Однако Гэтсби ведомы и устремления совсем другого рода – не утилитарные, не своекорыстные. И такие устремления тоже созвучны «мечте». Она внушала, что в Америке человек волен сам выбрать себе судьбу и ничто не мешает ему жить в гармонии с самим собой. Она говорила, что в стране, где всем хватит места под солнцем и перед каждым открыто множество нехоженых троп, человек вновь безгранично свободен и может вновь сделаться «естественно» счастлив, как был свободен и счастлив Адам. И, осуществляя свое право на счастье – на личную независимость, материальный достаток, семейное благополучие, – он тем самым восстанавливает и гармонию социальных отношений. Утверждая себя, он помогает осуществиться человеческой общности, в фундаменте которой, по словам Фолкнера, лежат «личное мужество, честный труд и взаимная ответственность».
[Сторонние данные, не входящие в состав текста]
import Mathlib

/-!
# Cesàro pair-count weights of the discrete-momentum construction tend to one

For the joint spectral measure of the critical two-point function (line `Sketch`, canonical-lift
spine), the finite-`N` approximants represent the Cesàro-weighted two-point function with weights
`#{(x, y) ∈ [0,N)² × [0,N)² : x - y = z} / N²`.  This file proves the elementary fact that these
weights tend to `1` as `N → ∞` for every fixed `z ∈ ℤ²`.

The proof is the exact count: `(x, y) ↦ y` is a bijection from the pairs with `x - y = z` onto the
product of intervals `∏ᵢ [max 0 (-zᵢ), min N (N - zᵢ))`, whose cardinality is `∏ᵢ (N - |zᵢ|)` as
soon as `N ≥ |z|_∞`; then `∏ᵢ (1 - |zᵢ| / N) → 1`.
-/

noncomputable section

open MeasureTheory Filter Topology
open scoped BigOperators

namespace Summit.CriticalPhenomena.Ising3DConformalLimit.Theorems

namespace CriticalTwoPointGSMJs.JsPairCountTendsto

/-- The pair count `#{(x, y) ∈ [0,N)² × [0,N)² : x - y = z}` equals the cardinality of the shifted
box `{y ∈ [0,N)² : y + z ∈ [0,N)²} = ∏ᵢ [max 0 (-zᵢ), min N (N - zᵢ))`, via the bijection
`(x, y) ↦ y` with inverse `y ↦ (y + z, y)`. -/
lemma card_filter_eq_card_shiftedBox (z : Fin 2 → ℤ) (N : ℕ) :
    (((Fintype.piFinset (fun _ : Fin 2 => Finset.Ico (0 : ℤ) N)) ×ˢ
        (Fintype.piFinset (fun _ : Fin 2 => Finset.Ico (0 : ℤ) N))).filter
        (fun xy => xy.1 - xy.2 = z)).card =
      (Fintype.piFinset
        (fun i : Fin 2 => Finset.Ico (max 0 (-z i)) (min (N : ℤ) (N - z i)))).card := by
  refine Finset.card_nbij' (fun xy => xy.2) (fun y => (y + z, y)) ?_ ?_ ?_ ?_
  · rintro ⟨x, y⟩ hxy
    simp only [Finset.mem_coe, Finset.mem_filter, Finset.mem_product, Fintype.mem_piFinset,
      Finset.mem_Ico] at hxy
    simp only [Finset.mem_coe, Fintype.mem_piFinset, Finset.mem_Ico, max_le_iff, lt_min_iff]
    obtain ⟨⟨hx, hy⟩, hz⟩ := hxy
    intro i
    have hxi := hx i
    have hyi := hy i
    have hzi : x i - y i = z i := by rw [← hz]; rfl
    omega
  · intro y hy
    simp only [Finset.mem_coe, Fintype.mem_piFinset, Finset.mem_Ico, max_le_iff,
      lt_min_iff] at hy
    simp only [Finset.mem_coe, Finset.mem_filter, Finset.mem_product, Fintype.mem_piFinset,
      Finset.mem_Ico, Pi.add_apply, add_sub_cancel_left, and_true]
    refine ⟨fun i => ?_, fun i => ?_⟩
    · have hyi := hy i
      omega
    · have hyi := hy i
      omega
  · rintro ⟨x, y⟩ hxy
    simp only [Finset.mem_coe, Finset.mem_filter] at hxy
    obtain ⟨-, rfl⟩ := hxy
    exact Prod.ext (by abel) rfl
  · intro y _
    rfl

/-- For `N ≥ |z|_∞` the shifted box has exactly `∏ᵢ (N - |zᵢ|)` points (as a real number). -/
lemma card_shiftedBox (z : Fin 2 → ℤ) (N : ℕ) (hN : ∀ i, |z i| ≤ N) :
    ((Fintype.piFinset
        (fun i : Fin 2 => Finset.Ico (max 0 (-z i)) (min (N : ℤ) (N - z i)))).card : ℝ) =
      ∏ i : Fin 2, ((N : ℝ) - |(z i : ℝ)|) := by
  rw [Fintype.card_piFinset, Nat.cast_prod]
  refine Finset.prod_congr rfl (fun i _ => ?_)
  rw [Int.card_Ico]
  have h1 : min (N : ℤ) (N - z i) - max 0 (-z i) = N - |z i| := by
    rcases le_or_gt 0 (z i) with h | h
    · rw [abs_of_nonneg h, min_eq_right (by omega), max_eq_left (by omega)]
      ring
    · rw [abs_of_neg h, min_eq_left (by omega), max_eq_right (by omega)]
  rw [h1]
  have h2 : (0 : ℤ) ≤ N - |z i| := by have := hN i; omega
  have h3 : (((N - |z i|).toNat : ℤ) : ℝ) = ((N - |z i| : ℤ) : ℝ) := by
    rw [Int.toNat_of_nonneg h2]
  rw [Int.cast_natCast] at h3
  rw [h3]
  push_cast
  ring

/-- Eventually (in `N`) every coordinate of `z` is at most `N` in absolute value and `N ≥ 1`. -/
lemma eventually_abs_le (z : Fin 2 → ℤ) :
    ∀ᶠ N : ℕ in atTop, (∀ i, |z i| ≤ N) ∧ 1 ≤ N := by
  filter_upwards [eventually_ge_atTop (∑ i, (z i).natAbs + 1)] with N hN
  refine ⟨fun i => ?_, by omega⟩
  have hi : (z i).natAbs ≤ ∑ j, (z j).natAbs :=
    Finset.single_le_sum (f := fun j => (z j).natAbs) (fun j _ => Nat.zero_le _) (Finset.mem_univ i)
  rw [← Int.natCast_natAbs]
  exact_mod_cast (by omega : (z i).natAbs ≤ N)

/-- The closed form `(1 - |z₀| / N) * (1 - |z₁| / N)` tends to `1`. -/
lemma tendsto_closedForm (z : Fin 2 → ℤ) :
    Tendsto (fun N : ℕ => (1 - |(z 0 : ℝ)| / (N : ℝ)) * (1 - |(z 1 : ℝ)| / (N : ℝ))) atTop
      (𝓝 1) := by
  have h : ∀ c : ℝ, Tendsto (fun N : ℕ => 1 - c / (N : ℝ)) atTop (𝓝 1) := fun c => by
    have h1 := (tendsto_const_div_atTop_nhds_zero_nat c).const_sub (1 : ℝ)
    rwa [sub_zero] at h1
  have h2 := (h |(z 0 : ℝ)|).mul (h |(z 1 : ℝ)|)
  rwa [mul_one] at h2

end CriticalTwoPointGSMJs.JsPairCountTendsto

open CriticalTwoPointGSMJs.JsPairCountTendsto in
/-- **The Cesàro weights tend to one.** For fixed `z ∈ ℤ²`,
`#{(x,y) ∈ [0,N)²×[0,N)² : x - y = z} / N² → 1` as `N → ∞` (the count is `∏ᵢ (N - |zᵢ|)` once
`N ≥ |z|_∞`). -/
theorem js_pairCount_tendsto : ∀ z : Fin 2 → ℤ,
    Tendsto (fun N : ℕ =>
      ((((Fintype.piFinset (fun _ : Fin 2 => Finset.Ico (0 : ℤ) N)) ×ˢ
          (Fintype.piFinset (fun _ : Fin 2 => Finset.Ico (0 : ℤ) N))).filter
          (fun xy => xy.1 - xy.2 = z)).card : ℝ) / (N : ℝ) ^ 2) atTop (𝓝 1) := by
  intro z
  refine (tendsto_closedForm z).congr' ?_
  filter_upwards [eventually_abs_le z] with N hN
  obtain ⟨hz, hN1⟩ := hN
  rw [card_filter_eq_card_shiftedBox, card_shiftedBox z N hz, Fin.prod_univ_two]
  have hNpos : (0 : ℝ) < N := by exact_mod_cast hN1
  field_simp

end Summit.CriticalPhenomena.Ising3DConformalLimit.Theorems

end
В некоторых отношениях Гэтсби – это законченный «новый Адам», каких и до Фицджеральда немало прошло через американскую литературу: от куперовского Натти Бумпо до Гека Финна, собиравшегося удрать на «индейскую территорию», воплотив владеющую им, как и Гэтсби, романтическую «мечту». Но в 20-е годы что-то всерьез поколебалось в представлениях американцев о своей стране и о самих себе. Быть может, впервые и сама «мечта» начала осознаваться как трагическая иллюзия, не только не возвышающая личность, но, наоборот, отдающая ее во власть губительных индивидуалистических побуждений или обманывающая заведомо пустыми и тщетными надеждами.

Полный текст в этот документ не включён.